## BRIEF
Your answer should be every line of the records that contains the word "Lemma".

--- INFORMATION SHOWN ---

import Literature.Analysis.InnerProduct.GramHadamard
import Mathlib.Analysis.InnerProductSpace.PiL2
import HarnessLib

/-!
# The determinant (Gram) bound for translation-covariant fermionic propagators

Trunk **QLatticeAQFT**; programme under `HubbardFermiLiquid.bgm_two_point_limit`.  The convergence
of fermionic perturbation theory rests on the absence of the `n!` in the bound of the `2n`-point
Gaussian expectation `|𝓔(ψ⁻_{x₁}⋯ψ⁻_{xₙ}ψ⁺_{y₁}⋯ψ⁺_{yₙ})| = |det G|`, `G_{ij} = g(xᵢ - yⱼ)`
(Mastropietro 2008, §2.7, (2.63)–(2.78); Benfatto–Giuliani–Mastropietro 2006, §2.8): writing the
propagator as an inner product `g(x - y) = (A(x - ·), B(y - ·))` (2.65)/(2.76), Gram's inequality
(Lemma 2.2, (2.66); `Literature/Analysis/InnerProduct/GramHadamard.lean`) gives
`|det G| ≤ ∏ ‖A(xᵢ - ·)‖‖B(yᵢ - ·)‖ ≤ C₀^{2n}` (2.77)–(2.78).  This file proves the bound for the
finite-volume, momentum-space form of a translation-covariant propagator,
`G(x,y) = Σ_k χ(x,k) conj χ(y,k) ĝ(k)` (`momentumKernel`; for the free lattice propagator
`χ(x,k) = e^{ikx}/√|Λ|`, `ĝ` the Fourier transform, BGM (1.4)/(2.4)):

* `norm_det_momentumKernel_le` — if `‖χ(x,k)‖ ≤ 1` then
  `‖det [G(xₐ, y_b)]_{a,b ≤ n}‖ ≤ (Σ_k ‖ĝ(k)‖)ⁿ` for all `n`, `x`, `y`.

Helpers: `sqrt_norm_mul_div_sqrt_norm`, `norm_div_sqrt_norm_le` (the splitting `ĝ = conj(α)β`,
`|α|² = |β|² = |ĝ|`).  All proved; the only definition is `momentumKernel`.

## Sources

V. Mastropietro, *Non-Perturbative Renormalization* (World Scientific, 2008), Ch. 2 §2.7, PDF
pp. 42–43 of the held copy `book:mastropietro2008-non-perturbative-renormalization`: (2.64)
`𝓔(ψ⁻_{x₁}⋯ψ⁺_{yₙ}) = det G`, (2.65) `g(x-y) = ∫dz A(x-z)B̄(y-z)`, Lemma 2.2 (2.66)
`|det H| ≤ ∏ ‖fⱼ‖‖gⱼ‖` for `H_{ij} = (fᵢ, gⱼ)`, (2.76)–(2.77)
`|𝓔(ψ⁻_{x₁}⋯ψ⁺_{yₙ})| ≤ ∏ⱼ ‖A(xᵢ - ·)‖ ‖B(xᵢ - ·)‖`, (2.78) `≤ C₀^{2n}`; bib key `Mastropietro2008`.
G. Benfatto, A. Giuliani, V. Mastropietro, Ann. Henri Poincaré 7 (2006), §2.8 (Gram–Hadamard bounds
for the kernels of the tree expansion); bib key `BenfattoGiulianiMastropietro2006`.
-/

noncomputable section

open Finset Matrix
open scoped InnerProductSpace ComplexConjugate

namespace Literature.MathematicalPhysics.QuantumLattice

variable {K : Type*} [Fintype K] {X : Type*}

/-- The **momentum-space propagator kernel** `G(x, y) = Σ_k χ(x,k) conj(χ(y,k)) ĝ(k)` of a
"covariance" `ĝ` on a finite momentum set, with "plane waves" `χ` (e.g. `χ(x,k) = e^{ik·x}/√|Λ|`,
the free propagator `g(x - y) = |Λ|⁻¹ Σ_k e^{ik(x-y)} ĝ(k)` of BGM 2006, (1.4)/(2.4); the convolution
form `g(x-y) = ∫dz A(x-z) B̄(y-z)` of Mastropietro 2008, (2.65), in Fourier space). [folklore] -/
def momentumKernel (χ : X → K → ℂ) (ĝ : K → ℂ) (x y : X) : ℂ :=
  ∑ k, χ x k * conj (χ y k) * ĝ k

/-- The square-root splitting of the covariance: `ĝ = conj(α) β` with `|α|² = |β|² = |ĝ|`.
[folklore] -/
theorem sqrt_norm_mul_div_sqrt_norm (z : ℂ) :
    ((Real.sqrt ‖z‖ : ℝ) : ℂ) * (z / (Real.sqrt ‖z‖ : ℝ)) = z := by
  by_cases hz : z = 0
  · simp [hz]
  · have h : ((Real.sqrt ‖z‖ : ℝ) : ℂ) ≠ 0 := by
      rw [Ne, Complex.ofReal_eq_zero, Real.sqrt_eq_zero (norm_nonneg z), norm_eq_zero]
      exact hz
    field_simp

/-- `|z/√|z|| ≤ √|z|` (with the junk value `0` at `z = 0`). [folklore] -/
theorem norm_div_sqrt_norm_le (z : ℂ) : ‖z / ((Real.sqrt ‖z‖ : ℝ) : ℂ)‖ ≤ Real.sqrt ‖z‖ := by
  by_cases hz : z = 0
  · simp [hz]
  · have hpos : 0 < ‖z‖ := norm_pos_iff.2 hz
    rw [norm_div, Complex.norm_real, Real.norm_of_nonneg (Real.sqrt_nonneg _),
      div_le_iff₀ (Real.sqrt_pos.2 hpos), Real.mul_self_sqrt hpos.le]

/-- **The determinant (Gram) bound for translation-covariant propagators** (Mastropietro 2008,
(2.64)–(2.78): writing `g(xᵢ - yⱼ) = (A(xᵢ - ·), B(yⱼ - ·))` as inner products, Lemma 2.2 (Gram's
inequality (2.66)) gives `|𝓔(ψ⁻_{x₁}⋯ψ⁺_{yₙ})| = |det G| ≤ ∏ ‖A‖‖B‖ ≤ C₀^{2n}` — no `n!`; this is the
bound behind the convergence of fermionic perturbation theory, Benfatto–Giuliani–Mastropietro
2006, §2.8).  Here in Fourier form: if `‖χ(x,k)‖ ≤ 1` for all `x, k`, then for every `n` and all
`x, y : Fin n → X`,
`‖det [G(xₐ, y_b)]_{a,b}‖ ≤ (Σ_k ‖ĝ(k)‖)ⁿ`, `G = momentumKernel χ ĝ`.  Proof: `G(x,y) = ⟪u_x, v_y⟫` in
`ℓ²(K)` with `u_x(k) = conj χ(x,k) √|ĝ(k)|`, `v_y(k) = conj χ(y,k) ĝ(k)/√|ĝ(k)|`,
`‖u_x‖², ‖v_y‖² ≤ Σ|ĝ|`, and `Literature.Analysis.InnerProduct.norm_det_inner_le_prod_norm_mul_prod_norm`.
[cite: Mastropietro2008, Ch. 2 (2.77)] -/
theorem norm_det_momentumKernel_le (χ : X → K → ℂ) (hχ : ∀ x k, ‖χ x k‖ ≤ 1) (ĝ : K → ℂ)
    {n : ℕ} (x y : Fin n → X) :
    ‖(Matrix.of fun a b => momentumKernel χ ĝ (x a) (y b)).det‖ ≤ (∑ k, ‖ĝ k‖) ^ n := by
  -- the Gram vectors
  let u : Fin n → EuclideanSpace ℂ K := fun a =>
    WithLp.toLp 2 fun k => conj (χ (x a) k) * ((Real.sqrt ‖ĝ k‖ : ℝ) : ℂ)
  let v : Fin n → EuclideanSpace ℂ K := fun b =>
    WithLp.toLp 2 fun k => conj (χ (y b) k) * (ĝ k / ((Real.sqrt ‖ĝ k‖ : ℝ) : ℂ))
  have hinner : ∀ a b, ⟪u a, v b⟫_ℂ = momentumKernel χ ĝ (x a) (y b) := by
    intro a b
    rw [PiLp.inner_apply, momentumKernel]
    refine Finset.sum_congr rfl fun k _ => ?_
    simp only [u, v, RCLike.inner_apply, map_mul, Complex.conj_conj, Complex.conj_ofReal]
    calc conj (χ (y b) k) * (ĝ k / ((Real.sqrt ‖ĝ k‖ : ℝ) : ℂ)) * (χ (x a) k * ((Real.sqrt ‖ĝ k‖ : ℝ) : ℂ))
        = χ (x a) k * conj (χ (y b) k) * (((Real.sqrt ‖ĝ k‖ : ℝ) : ℂ) * (ĝ k / ((Real.sqrt ‖ĝ k‖ : ℝ) : ℂ))) := by
          ring
      _ = χ (x a) k * conj (χ (y b) k) * ĝ k := by rw [sqrt_norm_mul_div_sqrt_norm]
  -- norms of the Gram vectors
  have hS : 0 ≤ ∑ k, ‖ĝ k‖ := Finset.sum_nonneg fun _ _ => norm_nonneg _
  have hu : ∀ a, ‖u a‖ ≤ Real.sqrt (∑ k, ‖ĝ k‖) := by
    intro a
    rw [← Real.sqrt_sq (norm_nonneg (u a)), EuclideanSpace.norm_sq_eq]
    refine Real.sqrt_le_sqrt (Finset.sum_le_sum fun k _ => ?_)
    simp only [u]
    rw [norm_mul, RCLike.norm_conj, Complex.norm_real, Real.norm_of_nonneg (Real.sqrt_nonneg _), mul_pow,
      Real.sq_sqrt (norm_nonneg _)]
    calc ‖χ (x a) k‖ ^ 2 * ‖ĝ k‖ ≤ 1 ^ 2 * ‖ĝ k‖ := by
          gcongr
          exact hχ _ _
      _ = ‖ĝ k‖ := by rw [one_pow, one_mul]
  have hv : ∀ b, ‖v b‖ ≤ Real.sqrt (∑ k, ‖ĝ k‖) := by
    intro b
    rw [← Real.sqrt_sq (norm_nonneg (v b)), EuclideanSpace.norm_sq_eq]
    refine Real.sqrt_le_sqrt (Finset.sum_le_sum fun k _ => ?_)
    simp only [v]
    rw [norm_mul, RCLike.norm_conj, mul_pow]
    calc ‖χ (y b) k‖ ^ 2 * ‖ĝ k / ((Real.sqrt ‖ĝ k‖ : ℝ) : ℂ)‖ ^ 2 ≤ 1 ^ 2 * (Real.sqrt ‖ĝ k‖) ^ 2 := by
          gcongr
          · exact hχ _ _
          · exact norm_div_sqrt_norm_le _
      _ = ‖ĝ k‖ := by rw [one_pow, one_mul, Real.sq_sqrt (norm_nonneg _)]
  -- Gram–Hadamard
  have hM : (Matrix.of fun a b => momentumKernel χ ĝ (x a) (y b)) = Matrix.of fun a b => ⟪u a, v b⟫_ℂ := by
    ext a b; rw [Matrix.of_apply, Matrix.of_apply, hinner]
  rw [hM]
  refine (Literature.Analysis.InnerProduct.norm_det_inner_le_prod_norm_mul_prod_norm u v).trans ?_
  have h1 : ∏ a, ‖u a‖ ≤ Real.sqrt (∑ k, ‖ĝ k‖) ^ n := by
    calc ∏ a, ‖u a‖ ≤ ∏ _a : Fin n, Real.sqrt (∑ k, ‖ĝ k‖) :=
          Finset.prod_le_prod (fun _ _ => norm_nonneg _) fun a _ => hu a
      _ = Real.sqrt (∑ k, ‖ĝ k‖) ^ n := by rw [Finset.prod_const, Finset.card_univ, Fintype.card_fin]
  have h2 : ∏ b, ‖v b‖ ≤ Real.sqrt (∑ k, ‖ĝ k‖) ^ n := by
    calc ∏ b, ‖v b‖ ≤ ∏ _b : Fin n, Real.sqrt (∑ k, ‖ĝ k‖) :=
          Finset.prod_le_prod (fun _ _ => norm_nonneg _) fun b _ => hv b
      _ = Real.sqrt (∑ k, ‖ĝ k‖) ^ n := by rw [Finset.prod_const, Finset.card_univ, Fintype.card_fin]
  calc (∏ a, ‖u a‖) * ∏ b, ‖v b‖ ≤ Real.sqrt (∑ k, ‖ĝ k‖) ^ n * Real.sqrt (∑ k, ‖ĝ k‖) ^ n :=
        mul_le_mul h1 h2 (Finset.prod_nonneg fun _ _ => norm_nonneg _) (pow_nonneg (Real.sqrt_nonneg _) _)
    _ = (∑ k, ‖ĝ k‖) ^ n := by rw [← mul_pow, Real.mul_self_sqrt hS]

end Literature.MathematicalPhysics.QuantumLattice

---

## OUTPUT FOR THIS TASK
(Lemma 2.2, (2.66); `Literature/Analysis/InnerProduct/GramHadamard.lean`) gives
`𝓔(ψ⁻_{x₁}⋯ψ⁺_{yₙ}) = det G`, (2.65) `g(x-y) = ∫dz A(x-z)B̄(y-z)`, Lemma 2.2 (2.66)
(2.64)–(2.78): writing `g(xᵢ - yⱼ) = (A(xᵢ - ·), B(yⱼ - ·))` as inner products, Lemma 2.2 (Gram's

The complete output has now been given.